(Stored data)
::::::
import Summits.QuantumFields.YangMills.Theorems.BalabanUVNodesN08HaarCompatibilityGuardUniformWindow
import Literature.Analysis.InnerProduct.KroneckerOperatorNorm

/-!
# BalabanUVNodes ∕ N08 — UNIFORM INJECTIVITY WINDOWS FOR THE PRINTED FIBRE MAP (part 7): ONE radius `r > 0` such that at EVERY guarded fibre
# `(h, W)` the exponential-chart expression `X ↦ K(W·e^X)` is INJECTIVE and `(1 − Σcᵢ)∕(2√N)`-expanding on `{X : Xᴴ = −X, ‖X‖ < r}`

WIDTH SEAT `pub-ymgap-dag-n08-w6` g4 (R399 (3a) second wave; CLAIM-6 ∕ INTENT-7 of record on HOME INBOX; successor of parts 1–6 p616149 · p617624 ·
p619392 · p620432 · p621515 · p622997 · p624108 (+ part 6 `…GuardUniformWindow`)), 2026-08-28.  Track A, DAG node N08 = [Balaban1985UV3] Thm 1 p. 257
(compact) + Thm 2 p. 272; key item K1⁷ `StabilityBAtRecordR13SepCoPH` (stmt-QuantumFields-20542), `--supports … --as helper`.  COUNT-NEUTRAL.

THE POINT.  The one-window ∕ finitely-many-windows engine frame of sibling n08-w3 (p616325 · p618018 · p620199) needs, for the fibre-law hypothesis
(H_K) ∕ (H_K-core), windows on which the (chart expression of the) printed fibre map `K_W = exp(Σᵢ cᵢ log(hᵢ W*))·W` is INJECTIVE, with a count UNIFORM
in the frozen holonomies.  This file proves exactly that, at group level and chart-free except for the exponential chart `X ↦ W·e^X` of `U(N)` at `W`:
  ★★★ `uniform_injectivity_windows`: for `cᵢ ≥ 0`, `Σcᵢ < 1`, `δ₀ < 1∕2` there is ONE `r > 0` such that for ALL unitaries `hᵢ, W` with
  `‖hᵢW* − 1‖ ≤ δ₀` the map `X ↦ Kmat h c (W·exp X)` is injective on `{X : Xᴴ = −X, ‖X‖ < r}` and
  `((1 − Σcᵢ)∕(2√|m|))·‖Y − X‖ ≤ ‖K(W e^Y) − K(W e^X)‖` there (`L²`-operator norms).
MECHANISM ([folklore]).  §2: the window lemma of part 4 with the floor required only on DIFFERENCES of window points (the floor lives on the tangent space,
not on all of `𝕄`): `‖f′(z) − L‖ ≤ ε` on a convex `s` and `λ‖y − x‖ ≤ ‖L(y − x)‖` for `x, y ∈ s` ⟹ `(λ − ε)`-expansion and injectivity — NO coercivity.
§3: `L := D K_W ∘ (W·)` has the floor `λ = (1 − Σcᵢ)∕√|m|` on skew matrices (`floor_op`: g3's sharp Hilbert–Schmidt floor p612264 and §1's comparisons
`‖A‖² ≤ hs(A,A) ≤ |m|·‖A‖²`); the chart derivative is `f′(X₀) = D K_{W e^{X₀}} ∘ (W·) ∘ dexp(X₀)` (`hasFDerivAt_kmat_expChart`, pub-balaban's
`hasStrictFDerivAt_Kmat` + `hasFDerivAt_exp_dexp`), and `‖f′(X₀) − L‖ ≤ λ∕2` on a ball of radius depending only on `(c, δ₀, |m|)`: part 6's
`uniform_emlD_modulus` (Heine–Cantor on the compact closed guard) bounds `‖D K_{We^{X₀}} − D K_W‖`, `exists_bound_emlD` bounds `‖D K_W‖` uniformly
(compactness), and `dexp`, `exp` are continuous at `0` (`exists_ball_norm_dexp_sub_le`, `exists_norm_exp_sub_one_lt`).  §4 assembles on the convex
window `ball 0 r ∩ {Xᴴ = −X}` (`convex_skewBall`); `exists_skew_exp_eq_of_norm_sub_le` (a unitary at distance `≤ ρ < 1∕2` from `W` IS `W·e^X`,
`X = log(W*W′)` skew, `‖X‖ ≤ 2ρ`) and `exists_finite_window_cover` (finitely many windows of radius `r` cover `U(N)`, their number depending on `r`
and `N` only — total boundedness of the compact `U(N)`) make the windows genuine neighbourhoods in the group with a fibre-independent count.
HOW IT IS MEANT TO BE USED (located; nothing of the chart frame is typed here): at `N = 2` the window `{W·exp X}` is print's `w₀·exp(iA·σ)`,
`|A| = ‖X‖` (`B10Eq18SigmaSU2Haar.exp_su2Coord`), so injectivity of the chart conjugate on `|A| < r` is this theorem read through the dictionary;
the window count for a cover of `SU(2)` by such windows depends on `r` only — the uniformity (H_K-core) demands.  The radius is EXISTENTIAL (compactness).

HONEST FRAMING.  Count-neutral [folklore] calculus∕compactness over pub-balaban's `Kmat`∕`emlD`, g3's floor and the cited joint continuity; NO explicit radius,
NO chart composition with print's `σ`-chart, NO Jacobian of the chart, NO density bound typed; (H_K) ∕ (H_K-core) NOT discharged; nothing of Bałaban asserted;
E6′ NOT decided; `hmass` NOT supplied; N08 NOT discharged; counts unmoved (typed 28∕28 · discharged 5∕27); no summit statement is proved by this seat — one
finite 𝕋⁴ programme at fixed ε, R4 closes the CONDITIONAL rung `BalabanLadder.UV` only; the Yang–Mills mass gap (Clay) is NOT proved by any of this; nothing
continuum ∕ ℝ⁴ ∕ OS.  0 `sorry`, 0 `def`, 0 `instance`, 0 `notation`, standard axioms.
-/

noncomputable section

open Set NormedSpace Filter Metric
open scoped Topology Matrix Matrix.Norms.L2Operator

namespace Summit.QuantumFields.YangMills.BalabanUVNodes.N08HaarCompatibilityGuardInjectivityWindows

open Literature.MathematicalPhysics.QuantumFieldTheory.Balaban1983to89
open Literature.MathematicalPhysics.QuantumFieldTheory.Balaban1983to89.T4EMLTangentInjective
open Literature.MathematicalPhysics.QuantumFieldTheory.Balaban1983to89.T4AdjointCovarianceUnitary (lieU mem_lieU_iff)
open Summit.QuantumFields.YangMills.BalabanUVNodes.N08HaarCompatibilityGuardJacobianDet (norm_sq_eq_hs)
open Matrix (unitaryGroup)

variable {m : Type*} [Fintype m] [DecidableEq m]

/-! ## §1 [folklore] The Hilbert–Schmidt norm versus the `L²`-operator norm: `‖A‖ ≤ ‖A‖_HS ≤ √|m|·‖A‖` -/

/-- Column `b` of `A` is `A` applied to the `b`-th basis vector: its Euclidean norm is at most `‖A‖`. [folklore] -/
theorem sum_norm_sq_col_le (A : Matrix m m ℂ) (b : m) : ∑ a, ‖A a b‖ ^ 2 ≤ ‖A‖ ^ 2 := by
  have h := Literature.Analysis.InnerProduct.norm_toLp_mulVec_le A (EuclideanSpace.single b (1 : ℂ))
  rw [EuclideanSpace.single, PiLp.norm_single, norm_one, mul_one] at h
  have e : ∑ a, ‖A a b‖ ^ 2 = ‖(WithLp.toLp 2 (A *ᵥ WithLp.ofLp (EuclideanSpace.single b (1 : ℂ))) : EuclideanSpace ℂ m)‖ ^ 2 := by
    rw [EuclideanSpace.norm_sq_eq]
    refine Finset.sum_congr rfl fun a _ => ?_
    congr 2
    simp [Matrix.mulVec, dotProduct, EuclideanSpace.single]
  rw [e]
  exact pow_le_pow_left₀ (norm_nonneg _) h 2

/-- **`hs(A, A) ≤ |m|·‖A‖²`** (sum the column bounds). [folklore] -/
theorem hs_self_le_card_mul_sq_norm (A : Matrix m m ℂ) : hs A A ≤ Fintype.card m * ‖A‖ ^ 2 := by
  rw [hs_self, Finset.sum_comm]
  calc ∑ b, ∑ a, ‖A a b‖ ^ 2 ≤ ∑ _b : m, ‖A‖ ^ 2 := Finset.sum_le_sum fun b _ => sum_norm_sq_col_le A b
    _ = Fintype.card m * ‖A‖ ^ 2 := by rw [Finset.sum_const, Finset.card_univ, nsmul_eq_mul]

/-- **`‖A‖ ≤ ‖A‖_HS`**: `‖A‖ ≤ √hs(A, A)` (Cauchy–Schwarz row by row, as an operator-norm bound). [folklore] -/
theorem norm_le_sqrt_hs_self (A : Matrix m m ℂ) : ‖A‖ ≤ Real.sqrt (hs A A) := by
  have h0 : 0 ≤ hs A A := hs_self_nonneg A
  refine Literature.Analysis.InnerProduct.l2_opNorm_le_of_forall_norm_mulVec_le A (Real.sqrt_nonneg _)
    fun x => ?_
  have hx : ‖x‖ ^ 2 = ∑ j, ‖WithLp.ofLp x j‖ ^ 2 := by rw [EuclideanSpace.norm_sq_eq]
  have hrow : ∀ i, ‖(WithLp.toLp 2 (A *ᵥ WithLp.ofLp x) : EuclideanSpace ℂ m) i‖ ^ 2 ≤ (∑ j, ‖A i j‖ ^ 2) * ∑ j, ‖WithLp.ofLp x j‖ ^ 2 := by
    intro i
    have e : (WithLp.toLp 2 (A *ᵥ WithLp.ofLp x) : EuclideanSpace ℂ m) i = ∑ j, A i j * WithLp.ofLp x j := by
      simp only [Matrix.mulVec, dotProduct]
    rw [e]
    calc ‖∑ j, A i j * WithLp.ofLp x j‖ ^ 2 ≤ (∑ j, ‖A i j‖ * ‖WithLp.ofLp x j‖) ^ 2 := by
          gcongr; exact (norm_sum_le _ _).trans (le_of_eq (Finset.sum_congr rfl fun j _ => norm_mul _ _))
      _ ≤ (∑ j, ‖A i j‖ ^ 2) * ∑ j, ‖WithLp.ofLp x j‖ ^ 2 := Finset.sum_mul_sq_le_sq_mul_sq _ _ _
  have hsq : ‖(WithLp.toLp 2 (A *ᵥ WithLp.ofLp x) : EuclideanSpace ℂ m)‖ ^ 2 ≤ (Real.sqrt (hs A A) * ‖x‖) ^ 2 := by
    rw [mul_pow, Real.sq_sqrt h0, EuclideanSpace.norm_sq_eq, hs_self, Finset.sum_mul, hx]
    exact Finset.sum_le_sum fun i _ => hrow i
  exact (pow_le_pow_iff_left₀ (norm_nonneg _) (mul_nonneg (Real.sqrt_nonneg _) (norm_nonneg _)) two_ne_zero).1 hsq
::::::
**Assigned task**.
Once you find the line with "(compact) + Thm" in the entries above, output it and each line after it up to and including the line with "the fibre-law hypothesis", and nothing else.

**Task output**.
(compact) + Thm 2 p. 272; key item K1⁷ `StabilityBAtRecordR13SepCoPH` (stmt-QuantumFields-20542), `--supports … --as helper`.  COUNT-NEUTRAL.

THE POINT.  The one-window ∕ finitely-many-windows engine frame of sibling n08-w3 (p616325 · p618018 · p620199) needs, for the fibre-law hypothesis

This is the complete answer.